Stored data entries:

^^^^^^^^^^^^^^^^

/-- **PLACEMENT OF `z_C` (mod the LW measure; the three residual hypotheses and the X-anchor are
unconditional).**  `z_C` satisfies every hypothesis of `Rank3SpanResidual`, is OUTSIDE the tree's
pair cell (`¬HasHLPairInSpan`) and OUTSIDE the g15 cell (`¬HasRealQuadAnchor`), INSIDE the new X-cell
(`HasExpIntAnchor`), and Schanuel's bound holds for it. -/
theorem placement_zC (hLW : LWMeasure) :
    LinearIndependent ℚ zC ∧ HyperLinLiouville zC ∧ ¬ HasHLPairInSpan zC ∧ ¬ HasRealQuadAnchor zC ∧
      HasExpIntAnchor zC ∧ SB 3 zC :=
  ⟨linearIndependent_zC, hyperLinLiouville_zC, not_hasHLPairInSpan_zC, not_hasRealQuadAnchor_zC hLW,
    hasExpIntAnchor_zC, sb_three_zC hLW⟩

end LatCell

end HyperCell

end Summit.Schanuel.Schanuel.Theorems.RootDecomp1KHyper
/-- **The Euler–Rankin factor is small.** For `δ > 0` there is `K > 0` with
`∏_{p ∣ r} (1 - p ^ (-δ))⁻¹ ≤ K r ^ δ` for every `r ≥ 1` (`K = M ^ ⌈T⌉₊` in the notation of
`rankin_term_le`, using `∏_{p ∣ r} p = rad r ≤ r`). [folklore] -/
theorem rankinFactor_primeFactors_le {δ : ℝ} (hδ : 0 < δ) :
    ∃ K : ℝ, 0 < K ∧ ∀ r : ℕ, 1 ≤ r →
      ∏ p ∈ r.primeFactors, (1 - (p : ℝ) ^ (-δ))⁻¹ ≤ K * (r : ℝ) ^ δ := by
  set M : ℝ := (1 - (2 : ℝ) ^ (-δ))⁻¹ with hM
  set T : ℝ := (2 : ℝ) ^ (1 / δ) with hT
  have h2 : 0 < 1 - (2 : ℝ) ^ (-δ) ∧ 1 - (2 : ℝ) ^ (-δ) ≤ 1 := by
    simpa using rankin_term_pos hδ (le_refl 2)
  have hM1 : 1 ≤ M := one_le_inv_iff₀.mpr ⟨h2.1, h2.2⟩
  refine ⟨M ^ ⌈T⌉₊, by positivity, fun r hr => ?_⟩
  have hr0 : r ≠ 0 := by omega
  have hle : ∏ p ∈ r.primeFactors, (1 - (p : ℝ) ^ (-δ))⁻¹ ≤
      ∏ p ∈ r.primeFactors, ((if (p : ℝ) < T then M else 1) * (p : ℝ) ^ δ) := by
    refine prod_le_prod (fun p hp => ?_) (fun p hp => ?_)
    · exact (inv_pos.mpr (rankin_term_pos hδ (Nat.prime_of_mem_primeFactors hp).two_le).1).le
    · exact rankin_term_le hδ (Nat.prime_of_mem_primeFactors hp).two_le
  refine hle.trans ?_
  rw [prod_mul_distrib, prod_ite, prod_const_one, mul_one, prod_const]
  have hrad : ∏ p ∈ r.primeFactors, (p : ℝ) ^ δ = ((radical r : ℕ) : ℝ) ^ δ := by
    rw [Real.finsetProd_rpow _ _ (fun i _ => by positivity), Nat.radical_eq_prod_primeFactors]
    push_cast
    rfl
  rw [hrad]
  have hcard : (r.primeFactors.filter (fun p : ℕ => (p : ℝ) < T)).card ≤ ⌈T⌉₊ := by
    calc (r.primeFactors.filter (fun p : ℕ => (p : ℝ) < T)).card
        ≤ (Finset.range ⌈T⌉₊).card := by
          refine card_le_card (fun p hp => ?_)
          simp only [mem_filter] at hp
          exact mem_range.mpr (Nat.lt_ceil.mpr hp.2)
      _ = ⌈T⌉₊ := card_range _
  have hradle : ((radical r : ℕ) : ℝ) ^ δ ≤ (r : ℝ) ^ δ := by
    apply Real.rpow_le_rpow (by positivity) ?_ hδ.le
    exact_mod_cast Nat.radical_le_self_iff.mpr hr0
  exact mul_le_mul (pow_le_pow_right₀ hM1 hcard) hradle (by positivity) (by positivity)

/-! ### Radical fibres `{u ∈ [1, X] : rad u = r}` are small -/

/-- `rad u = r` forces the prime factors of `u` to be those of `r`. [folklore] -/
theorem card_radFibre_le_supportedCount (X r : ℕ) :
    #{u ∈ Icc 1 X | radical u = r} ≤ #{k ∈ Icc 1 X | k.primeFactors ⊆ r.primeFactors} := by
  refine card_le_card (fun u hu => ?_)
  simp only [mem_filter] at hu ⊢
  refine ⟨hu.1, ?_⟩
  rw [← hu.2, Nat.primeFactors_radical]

^^^^^^^^^^^^^^^^

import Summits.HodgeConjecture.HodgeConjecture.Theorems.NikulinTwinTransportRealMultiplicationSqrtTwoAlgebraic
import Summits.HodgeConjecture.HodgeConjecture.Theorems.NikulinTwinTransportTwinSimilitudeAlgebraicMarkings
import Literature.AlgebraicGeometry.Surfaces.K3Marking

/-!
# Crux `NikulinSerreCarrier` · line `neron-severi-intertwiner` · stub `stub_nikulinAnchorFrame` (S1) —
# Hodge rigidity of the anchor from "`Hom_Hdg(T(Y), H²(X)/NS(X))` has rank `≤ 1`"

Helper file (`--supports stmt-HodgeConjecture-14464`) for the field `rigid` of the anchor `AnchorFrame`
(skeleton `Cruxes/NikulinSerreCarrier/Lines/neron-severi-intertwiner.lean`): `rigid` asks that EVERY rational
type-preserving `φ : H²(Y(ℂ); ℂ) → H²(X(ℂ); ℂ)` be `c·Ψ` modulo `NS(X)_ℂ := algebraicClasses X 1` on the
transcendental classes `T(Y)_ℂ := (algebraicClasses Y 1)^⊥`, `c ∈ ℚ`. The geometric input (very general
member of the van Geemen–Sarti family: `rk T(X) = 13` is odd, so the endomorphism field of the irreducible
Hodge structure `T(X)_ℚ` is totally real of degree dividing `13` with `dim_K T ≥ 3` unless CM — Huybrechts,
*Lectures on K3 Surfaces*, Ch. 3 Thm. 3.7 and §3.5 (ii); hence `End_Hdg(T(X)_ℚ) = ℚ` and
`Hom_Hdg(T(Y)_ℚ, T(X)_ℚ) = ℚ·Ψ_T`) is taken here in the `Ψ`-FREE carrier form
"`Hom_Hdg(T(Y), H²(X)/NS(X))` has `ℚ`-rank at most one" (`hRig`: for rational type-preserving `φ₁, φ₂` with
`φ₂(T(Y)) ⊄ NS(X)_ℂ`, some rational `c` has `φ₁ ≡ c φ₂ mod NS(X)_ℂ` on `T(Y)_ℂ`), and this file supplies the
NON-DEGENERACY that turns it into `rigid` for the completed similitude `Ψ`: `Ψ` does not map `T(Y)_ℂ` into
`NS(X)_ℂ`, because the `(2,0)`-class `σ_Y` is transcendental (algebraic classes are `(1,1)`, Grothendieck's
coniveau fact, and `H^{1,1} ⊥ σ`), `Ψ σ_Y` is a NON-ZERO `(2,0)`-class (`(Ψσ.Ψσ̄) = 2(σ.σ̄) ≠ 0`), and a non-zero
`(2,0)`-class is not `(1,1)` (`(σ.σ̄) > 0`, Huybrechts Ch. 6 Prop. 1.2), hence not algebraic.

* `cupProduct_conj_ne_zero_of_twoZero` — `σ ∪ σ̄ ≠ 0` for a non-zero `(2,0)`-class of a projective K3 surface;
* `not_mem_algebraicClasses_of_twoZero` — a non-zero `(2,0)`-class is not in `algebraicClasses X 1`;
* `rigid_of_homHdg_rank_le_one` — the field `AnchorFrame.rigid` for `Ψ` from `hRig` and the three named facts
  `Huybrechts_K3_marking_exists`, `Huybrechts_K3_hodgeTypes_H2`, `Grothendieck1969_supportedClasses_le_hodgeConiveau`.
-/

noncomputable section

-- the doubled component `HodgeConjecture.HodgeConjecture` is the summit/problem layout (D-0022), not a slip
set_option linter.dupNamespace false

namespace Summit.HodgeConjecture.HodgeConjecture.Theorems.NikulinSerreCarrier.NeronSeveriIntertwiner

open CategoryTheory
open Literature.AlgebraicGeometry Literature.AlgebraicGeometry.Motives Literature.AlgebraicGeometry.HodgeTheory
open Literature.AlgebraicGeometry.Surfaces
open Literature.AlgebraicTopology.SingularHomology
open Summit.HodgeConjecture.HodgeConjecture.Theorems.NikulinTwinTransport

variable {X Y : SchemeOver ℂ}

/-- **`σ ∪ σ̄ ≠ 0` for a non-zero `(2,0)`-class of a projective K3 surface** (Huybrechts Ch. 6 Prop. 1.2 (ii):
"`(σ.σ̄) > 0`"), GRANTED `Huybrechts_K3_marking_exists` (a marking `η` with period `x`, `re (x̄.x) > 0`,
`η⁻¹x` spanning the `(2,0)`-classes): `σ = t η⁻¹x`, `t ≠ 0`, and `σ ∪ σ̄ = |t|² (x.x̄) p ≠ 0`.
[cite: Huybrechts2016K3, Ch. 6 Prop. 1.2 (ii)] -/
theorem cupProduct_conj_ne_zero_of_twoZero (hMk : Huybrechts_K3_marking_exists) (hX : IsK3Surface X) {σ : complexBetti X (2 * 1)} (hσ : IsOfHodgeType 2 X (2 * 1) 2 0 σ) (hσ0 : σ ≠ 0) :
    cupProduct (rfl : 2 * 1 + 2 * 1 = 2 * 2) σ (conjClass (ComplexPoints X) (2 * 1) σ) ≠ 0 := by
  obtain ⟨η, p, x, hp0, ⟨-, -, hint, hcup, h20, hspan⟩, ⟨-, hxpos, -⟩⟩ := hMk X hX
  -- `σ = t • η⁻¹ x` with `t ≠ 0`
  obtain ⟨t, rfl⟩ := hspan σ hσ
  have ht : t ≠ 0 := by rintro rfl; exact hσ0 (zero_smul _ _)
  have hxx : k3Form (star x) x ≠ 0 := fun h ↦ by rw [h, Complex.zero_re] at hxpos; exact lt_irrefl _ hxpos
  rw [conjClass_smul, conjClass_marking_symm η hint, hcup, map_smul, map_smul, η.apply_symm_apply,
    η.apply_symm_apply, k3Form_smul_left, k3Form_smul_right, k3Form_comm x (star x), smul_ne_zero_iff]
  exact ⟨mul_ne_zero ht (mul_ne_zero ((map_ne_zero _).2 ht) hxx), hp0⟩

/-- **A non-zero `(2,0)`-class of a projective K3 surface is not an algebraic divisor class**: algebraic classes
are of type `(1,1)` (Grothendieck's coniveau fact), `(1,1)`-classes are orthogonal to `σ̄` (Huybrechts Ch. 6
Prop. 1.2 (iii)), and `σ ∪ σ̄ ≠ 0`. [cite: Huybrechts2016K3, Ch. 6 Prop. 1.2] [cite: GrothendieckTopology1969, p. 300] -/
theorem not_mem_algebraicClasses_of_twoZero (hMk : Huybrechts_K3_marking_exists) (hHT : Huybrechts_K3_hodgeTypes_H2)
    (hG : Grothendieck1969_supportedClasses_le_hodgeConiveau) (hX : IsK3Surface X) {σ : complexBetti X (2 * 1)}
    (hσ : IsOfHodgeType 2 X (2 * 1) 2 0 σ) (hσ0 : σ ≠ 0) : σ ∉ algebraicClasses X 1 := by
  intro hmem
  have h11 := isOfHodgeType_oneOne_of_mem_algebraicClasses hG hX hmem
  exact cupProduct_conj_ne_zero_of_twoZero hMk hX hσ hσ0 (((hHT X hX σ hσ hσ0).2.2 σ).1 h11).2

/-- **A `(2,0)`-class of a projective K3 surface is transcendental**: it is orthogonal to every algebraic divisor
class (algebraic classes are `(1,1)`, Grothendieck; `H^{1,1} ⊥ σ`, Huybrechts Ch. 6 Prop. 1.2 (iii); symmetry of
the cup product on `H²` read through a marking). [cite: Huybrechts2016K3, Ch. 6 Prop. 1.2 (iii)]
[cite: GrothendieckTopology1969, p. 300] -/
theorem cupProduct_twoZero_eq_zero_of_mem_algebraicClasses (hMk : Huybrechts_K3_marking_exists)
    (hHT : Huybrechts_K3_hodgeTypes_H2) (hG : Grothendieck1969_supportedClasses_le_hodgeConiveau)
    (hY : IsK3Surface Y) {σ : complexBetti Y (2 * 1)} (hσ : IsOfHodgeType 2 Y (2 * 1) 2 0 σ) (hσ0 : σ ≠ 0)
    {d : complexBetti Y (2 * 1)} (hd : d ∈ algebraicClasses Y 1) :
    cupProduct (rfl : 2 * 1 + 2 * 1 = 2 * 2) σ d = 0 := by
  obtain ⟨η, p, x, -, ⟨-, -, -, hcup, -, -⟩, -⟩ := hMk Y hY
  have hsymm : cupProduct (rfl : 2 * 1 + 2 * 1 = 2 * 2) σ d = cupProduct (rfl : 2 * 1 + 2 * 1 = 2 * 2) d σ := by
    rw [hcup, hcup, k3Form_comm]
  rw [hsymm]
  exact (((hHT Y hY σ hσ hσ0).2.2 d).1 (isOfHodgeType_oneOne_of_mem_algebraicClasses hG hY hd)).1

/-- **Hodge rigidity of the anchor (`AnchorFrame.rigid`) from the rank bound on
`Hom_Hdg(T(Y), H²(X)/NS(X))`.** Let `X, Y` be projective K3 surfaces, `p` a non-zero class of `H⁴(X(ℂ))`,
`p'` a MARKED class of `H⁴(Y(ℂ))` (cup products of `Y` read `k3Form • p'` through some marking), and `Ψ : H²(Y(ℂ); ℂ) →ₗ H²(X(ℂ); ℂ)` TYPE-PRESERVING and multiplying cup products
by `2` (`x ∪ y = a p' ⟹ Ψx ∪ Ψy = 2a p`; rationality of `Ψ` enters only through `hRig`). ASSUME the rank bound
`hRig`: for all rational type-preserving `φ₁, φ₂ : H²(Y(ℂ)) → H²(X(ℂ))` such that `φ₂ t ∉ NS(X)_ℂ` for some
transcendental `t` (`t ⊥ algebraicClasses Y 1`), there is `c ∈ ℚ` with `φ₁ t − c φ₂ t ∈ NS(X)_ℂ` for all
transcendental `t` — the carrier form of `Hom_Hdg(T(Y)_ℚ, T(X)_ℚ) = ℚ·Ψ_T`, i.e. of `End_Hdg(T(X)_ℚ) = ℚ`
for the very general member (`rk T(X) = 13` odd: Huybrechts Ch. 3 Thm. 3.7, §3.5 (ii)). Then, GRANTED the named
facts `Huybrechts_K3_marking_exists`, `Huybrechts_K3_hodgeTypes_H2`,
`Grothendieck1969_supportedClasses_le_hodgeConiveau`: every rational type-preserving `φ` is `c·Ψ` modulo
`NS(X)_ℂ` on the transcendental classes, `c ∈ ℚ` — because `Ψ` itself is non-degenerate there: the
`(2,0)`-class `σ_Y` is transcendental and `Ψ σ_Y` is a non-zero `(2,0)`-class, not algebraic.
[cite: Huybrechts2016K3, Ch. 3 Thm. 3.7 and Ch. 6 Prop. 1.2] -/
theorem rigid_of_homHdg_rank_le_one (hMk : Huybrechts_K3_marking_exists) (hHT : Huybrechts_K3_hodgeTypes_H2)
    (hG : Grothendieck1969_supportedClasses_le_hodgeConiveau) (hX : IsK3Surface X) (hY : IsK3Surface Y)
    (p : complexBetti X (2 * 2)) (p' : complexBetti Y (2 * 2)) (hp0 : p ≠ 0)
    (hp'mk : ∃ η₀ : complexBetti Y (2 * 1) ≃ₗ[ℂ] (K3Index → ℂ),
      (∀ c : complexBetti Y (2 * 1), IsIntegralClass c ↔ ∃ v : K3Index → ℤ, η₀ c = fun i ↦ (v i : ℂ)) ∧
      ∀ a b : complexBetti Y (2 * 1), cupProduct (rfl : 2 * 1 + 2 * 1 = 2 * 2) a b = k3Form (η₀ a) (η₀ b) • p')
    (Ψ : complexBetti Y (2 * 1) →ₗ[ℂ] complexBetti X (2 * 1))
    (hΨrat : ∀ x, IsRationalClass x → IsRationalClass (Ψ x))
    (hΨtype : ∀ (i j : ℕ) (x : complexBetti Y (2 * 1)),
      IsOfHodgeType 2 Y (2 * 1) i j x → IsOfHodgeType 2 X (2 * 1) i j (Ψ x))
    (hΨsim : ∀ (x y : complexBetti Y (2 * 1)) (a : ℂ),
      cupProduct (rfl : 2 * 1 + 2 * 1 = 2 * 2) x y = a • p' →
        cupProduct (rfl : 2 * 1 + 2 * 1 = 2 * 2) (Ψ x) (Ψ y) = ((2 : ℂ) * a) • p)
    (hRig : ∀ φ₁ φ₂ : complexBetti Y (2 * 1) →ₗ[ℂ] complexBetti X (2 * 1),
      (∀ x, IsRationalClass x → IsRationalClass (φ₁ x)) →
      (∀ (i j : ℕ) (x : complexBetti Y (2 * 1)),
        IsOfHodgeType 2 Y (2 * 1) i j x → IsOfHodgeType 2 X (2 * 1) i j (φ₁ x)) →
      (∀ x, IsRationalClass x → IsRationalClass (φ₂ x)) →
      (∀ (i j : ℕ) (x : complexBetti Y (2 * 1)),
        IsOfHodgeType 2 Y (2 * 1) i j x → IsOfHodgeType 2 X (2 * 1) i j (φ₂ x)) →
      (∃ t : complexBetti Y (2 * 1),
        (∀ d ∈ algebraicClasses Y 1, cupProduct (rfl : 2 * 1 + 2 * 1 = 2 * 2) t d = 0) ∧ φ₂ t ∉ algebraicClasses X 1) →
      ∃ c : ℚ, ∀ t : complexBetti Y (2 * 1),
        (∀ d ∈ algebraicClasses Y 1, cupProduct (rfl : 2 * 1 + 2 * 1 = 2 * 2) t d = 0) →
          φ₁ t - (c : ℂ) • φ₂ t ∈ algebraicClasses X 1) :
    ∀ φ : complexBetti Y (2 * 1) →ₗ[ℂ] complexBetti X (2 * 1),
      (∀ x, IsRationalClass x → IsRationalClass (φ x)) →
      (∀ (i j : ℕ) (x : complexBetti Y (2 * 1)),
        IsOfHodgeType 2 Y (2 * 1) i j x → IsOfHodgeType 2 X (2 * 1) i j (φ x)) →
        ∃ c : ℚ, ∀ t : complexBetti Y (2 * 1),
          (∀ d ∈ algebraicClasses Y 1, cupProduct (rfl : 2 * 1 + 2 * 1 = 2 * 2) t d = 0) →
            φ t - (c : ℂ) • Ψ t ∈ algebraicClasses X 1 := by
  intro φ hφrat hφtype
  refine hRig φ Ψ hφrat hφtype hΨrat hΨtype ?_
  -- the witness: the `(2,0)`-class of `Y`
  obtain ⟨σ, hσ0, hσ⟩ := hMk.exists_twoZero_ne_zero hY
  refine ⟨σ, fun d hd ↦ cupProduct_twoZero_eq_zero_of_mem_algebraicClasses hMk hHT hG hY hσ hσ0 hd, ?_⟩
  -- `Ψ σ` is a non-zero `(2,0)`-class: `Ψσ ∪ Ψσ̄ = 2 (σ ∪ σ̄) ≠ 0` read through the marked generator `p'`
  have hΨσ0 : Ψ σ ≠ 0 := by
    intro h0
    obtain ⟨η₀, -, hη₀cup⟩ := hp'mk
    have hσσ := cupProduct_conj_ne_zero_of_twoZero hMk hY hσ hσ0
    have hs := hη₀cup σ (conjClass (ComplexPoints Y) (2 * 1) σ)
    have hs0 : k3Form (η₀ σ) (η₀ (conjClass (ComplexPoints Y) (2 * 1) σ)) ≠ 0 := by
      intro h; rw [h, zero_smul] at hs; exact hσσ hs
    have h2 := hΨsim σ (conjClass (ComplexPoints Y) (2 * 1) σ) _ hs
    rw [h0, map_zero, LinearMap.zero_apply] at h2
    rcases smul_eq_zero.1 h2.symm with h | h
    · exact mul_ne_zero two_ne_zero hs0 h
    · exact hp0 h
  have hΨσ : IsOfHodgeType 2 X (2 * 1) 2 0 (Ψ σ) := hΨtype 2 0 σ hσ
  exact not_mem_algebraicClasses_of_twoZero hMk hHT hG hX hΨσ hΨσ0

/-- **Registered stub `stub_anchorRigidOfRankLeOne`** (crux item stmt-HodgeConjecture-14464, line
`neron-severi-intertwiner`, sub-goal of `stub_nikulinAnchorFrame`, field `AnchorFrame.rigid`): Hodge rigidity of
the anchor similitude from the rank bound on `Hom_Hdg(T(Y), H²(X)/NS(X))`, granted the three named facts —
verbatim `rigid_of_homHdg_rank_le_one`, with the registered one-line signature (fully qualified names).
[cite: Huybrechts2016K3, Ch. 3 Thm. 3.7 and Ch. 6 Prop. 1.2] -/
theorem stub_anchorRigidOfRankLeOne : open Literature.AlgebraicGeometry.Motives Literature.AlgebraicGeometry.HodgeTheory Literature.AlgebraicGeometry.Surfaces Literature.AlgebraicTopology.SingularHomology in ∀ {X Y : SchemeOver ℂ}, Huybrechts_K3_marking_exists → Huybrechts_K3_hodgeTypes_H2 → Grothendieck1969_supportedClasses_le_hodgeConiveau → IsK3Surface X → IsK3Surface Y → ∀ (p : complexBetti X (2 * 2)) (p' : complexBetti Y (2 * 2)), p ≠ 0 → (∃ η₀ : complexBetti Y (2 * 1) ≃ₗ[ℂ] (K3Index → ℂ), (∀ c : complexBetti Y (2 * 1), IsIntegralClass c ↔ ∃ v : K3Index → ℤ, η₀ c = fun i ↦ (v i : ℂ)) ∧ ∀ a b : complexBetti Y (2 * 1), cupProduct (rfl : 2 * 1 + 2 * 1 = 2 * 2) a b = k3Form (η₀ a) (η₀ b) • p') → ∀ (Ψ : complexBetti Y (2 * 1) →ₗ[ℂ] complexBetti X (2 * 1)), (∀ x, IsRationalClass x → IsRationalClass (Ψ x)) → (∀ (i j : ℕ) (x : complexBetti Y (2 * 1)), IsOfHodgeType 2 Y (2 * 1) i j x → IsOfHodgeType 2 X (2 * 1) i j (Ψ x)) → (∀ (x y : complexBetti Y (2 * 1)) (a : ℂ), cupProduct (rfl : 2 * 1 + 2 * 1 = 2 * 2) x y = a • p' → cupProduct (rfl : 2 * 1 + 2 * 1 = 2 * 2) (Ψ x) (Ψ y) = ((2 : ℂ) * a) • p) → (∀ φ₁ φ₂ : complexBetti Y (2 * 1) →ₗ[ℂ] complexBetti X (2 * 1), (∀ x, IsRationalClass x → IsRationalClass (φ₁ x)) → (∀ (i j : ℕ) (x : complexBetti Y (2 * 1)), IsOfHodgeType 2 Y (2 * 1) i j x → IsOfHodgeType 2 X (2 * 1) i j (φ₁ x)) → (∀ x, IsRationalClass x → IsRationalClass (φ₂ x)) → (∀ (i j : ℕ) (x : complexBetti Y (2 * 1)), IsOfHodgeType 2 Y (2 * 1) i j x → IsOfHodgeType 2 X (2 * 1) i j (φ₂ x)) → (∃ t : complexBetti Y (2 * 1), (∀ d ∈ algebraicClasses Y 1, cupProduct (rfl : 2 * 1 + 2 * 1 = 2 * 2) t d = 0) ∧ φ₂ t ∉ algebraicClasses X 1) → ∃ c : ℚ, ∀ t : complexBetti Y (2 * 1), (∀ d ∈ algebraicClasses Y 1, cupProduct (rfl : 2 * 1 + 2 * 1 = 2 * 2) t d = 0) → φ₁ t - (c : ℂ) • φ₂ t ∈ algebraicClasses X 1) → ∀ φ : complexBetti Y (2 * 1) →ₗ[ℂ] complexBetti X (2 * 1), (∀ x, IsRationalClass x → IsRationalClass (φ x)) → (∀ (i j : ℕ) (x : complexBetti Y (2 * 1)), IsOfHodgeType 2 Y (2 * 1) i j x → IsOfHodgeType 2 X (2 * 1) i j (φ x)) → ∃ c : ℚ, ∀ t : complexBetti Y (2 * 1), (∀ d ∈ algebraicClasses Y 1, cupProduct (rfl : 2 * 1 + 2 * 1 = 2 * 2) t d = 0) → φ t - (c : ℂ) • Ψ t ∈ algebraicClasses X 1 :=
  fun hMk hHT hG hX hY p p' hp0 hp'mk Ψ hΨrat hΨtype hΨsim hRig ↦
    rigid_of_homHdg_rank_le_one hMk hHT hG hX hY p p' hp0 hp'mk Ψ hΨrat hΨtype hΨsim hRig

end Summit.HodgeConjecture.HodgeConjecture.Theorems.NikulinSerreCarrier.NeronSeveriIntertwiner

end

^^^^^^^^^^^^^^^^

Work request
Above are some lines. Repeat exactly, and only, those from the line that has "the X-anchor are" through the line that has "prod_const_one, mul_one, prod_const]".

Result of the exercise
/-- **PLACEMENT OF `z_C` (mod the LW measure; the three residual hypotheses and the X-anchor are
unconditional).**  `z_C` satisfies every hypothesis of `Rank3SpanResidual`, is OUTSIDE the tree's
pair cell (`¬HasHLPairInSpan`) and OUTSIDE the g15 cell (`¬HasRealQuadAnchor`), INSIDE the new X-cell
(`HasExpIntAnchor`), and Schanuel's bound holds for it. -/
theorem placement_zC (hLW : LWMeasure) :
    LinearIndependent ℚ zC ∧ HyperLinLiouville zC ∧ ¬ HasHLPairInSpan zC ∧ ¬ HasRealQuadAnchor zC ∧
      HasExpIntAnchor zC ∧ SB 3 zC :=
  ⟨linearIndependent_zC, hyperLinLiouville_zC, not_hasHLPairInSpan_zC, not_hasRealQuadAnchor_zC hLW,
    hasExpIntAnchor_zC, sb_three_zC hLW⟩

end LatCell

end HyperCell

end Summit.Schanuel.Schanuel.Theorems.RootDecomp1KHyper
/-- **The Euler–Rankin factor is small.** For `δ > 0` there is `K > 0` with
`∏_{p ∣ r} (1 - p ^ (-δ))⁻¹ ≤ K r ^ δ` for every `r ≥ 1` (`K = M ^ ⌈T⌉₊` in the notation of
`rankin_term_le`, using `∏_{p ∣ r} p = rad r ≤ r`). [folklore] -/
theorem rankinFactor_primeFactors_le {δ : ℝ} (hδ : 0 < δ) :
    ∃ K : ℝ, 0 < K ∧ ∀ r : ℕ, 1 ≤ r →
      ∏ p ∈ r.primeFactors, (1 - (p : ℝ) ^ (-δ))⁻¹ ≤ K * (r : ℝ) ^ δ := by
  set M : ℝ := (1 - (2 : ℝ) ^ (-δ))⁻¹ with hM
  set T : ℝ := (2 : ℝ) ^ (1 / δ) with hT
  have h2 : 0 < 1 - (2 : ℝ) ^ (-δ) ∧ 1 - (2 : ℝ) ^ (-δ) ≤ 1 := by
    simpa using rankin_term_pos hδ (le_refl 2)
  have hM1 : 1 ≤ M := one_le_inv_iff₀.mpr ⟨h2.1, h2.2⟩
  refine ⟨M ^ ⌈T⌉₊, by positivity, fun r hr => ?_⟩
  have hr0 : r ≠ 0 := by omega
  have hle : ∏ p ∈ r.primeFactors, (1 - (p : ℝ) ^ (-δ))⁻¹ ≤
      ∏ p ∈ r.primeFactors, ((if (p : ℝ) < T then M else 1) * (p : ℝ) ^ δ) := by
    refine prod_le_prod (fun p hp => ?_) (fun p hp => ?_)
    · exact (inv_pos.mpr (rankin_term_pos hδ (Nat.prime_of_mem_primeFactors hp).two_le).1).le
    · exact rankin_term_le hδ (Nat.prime_of_mem_primeFactors hp).two_le
  refine hle.trans ?_
  rw [prod_mul_distrib, prod_ite, prod_const_one, mul_one, prod_const]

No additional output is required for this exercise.